Across the records that follow, how many lines contain the string "Theorems"? Answer with the number only.

▸ **Supplied records**:

■ ■ ■ ■

import Summits.HubbardSuperconductivity.HubbardSuperconductivity.Theorems.AnisotropyChordTransferFibre3FinXDEvalW

/-!
# Route `AnisotropyChord` / H0 rotor rung: FIN per-`L` SIDE-CONDITION cell facts, `L = 17` (GM₃ cells 15–17)

Kernel facts `sdCellAnyZ 17 (49/50) 20 la lb (c, bn, aD) = true` (regime clause `mHole ≥ 0 ∧ facMI·η·(aD + b/(2+cos θ)) < c` on the cell, or vacuity), g5's `xbEval` objects, `decide +kernel`.
Prover seat `hubbard-h0-rotor-p3` g7; helper for piece A = stmt-HubbardSuperconductivity-23918 of rung 19089 (`--supports`, helper class).
WHAT THIS IS NOT: nothing here proves superconductivity in the Hubbard model (rotor TARGET as worded stays FALSE, g15 verdict); kernel facts /
assembly for ONE conditional reduction at one `L`.
-/

set_option linter.dupNamespace false
set_option autoImplicit false

namespace Summit.HubbardSuperconductivity.HubbardSuperconductivity.Theorems.AnisotropyChord.Transfer.Fibre3

namespace FinXD

/-- side-condition cell `[284467879406000, 288023727898576]` of `L = 17` (`cert`). [folklore] -/
theorem sd17_15 : sdCellAnyZ 17 (49/50 : ℚ) 20 284467879406000 288023727898576 ((11/20 : ℚ), (11 : ℕ), (3/50 : ℚ)) = true := by (rw [← sdCellAnyZW_eq]; decide +kernel)

/-- side-condition cell `[288023727898576, 292524098646992]` of `L = 17` (`cert`). [folklore] -/
theorem sd17_16 : sdCellAnyZ 17 (49/50 : ℚ) 20 288023727898576 292524098646992 ((1/2 : ℚ), (12 : ℕ), (3/50 : ℚ)) = true := by (rw [← sdCellAnyZW_eq]; decide +kernel)

/-- side-condition cell `[292524098646992, 298237459948692]` of `L = 17` (`cert`). [folklore] -/
theorem sd17_17 : sdCellAnyZ 17 (49/50 : ℚ) 20 292524098646992 298237459948692 ((1/2 : ℚ), (12 : ℕ), (7/100 : ℚ)) = true := by (rw [← sdCellAnyZW_eq]; decide +kernel)

end FinXD

end Summit.HubbardSuperconductivity.HubbardSuperconductivity.Theorems.AnisotropyChord.Transfer.Fibre3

■ ■ ■ ■

▸ **Problem solution**: 3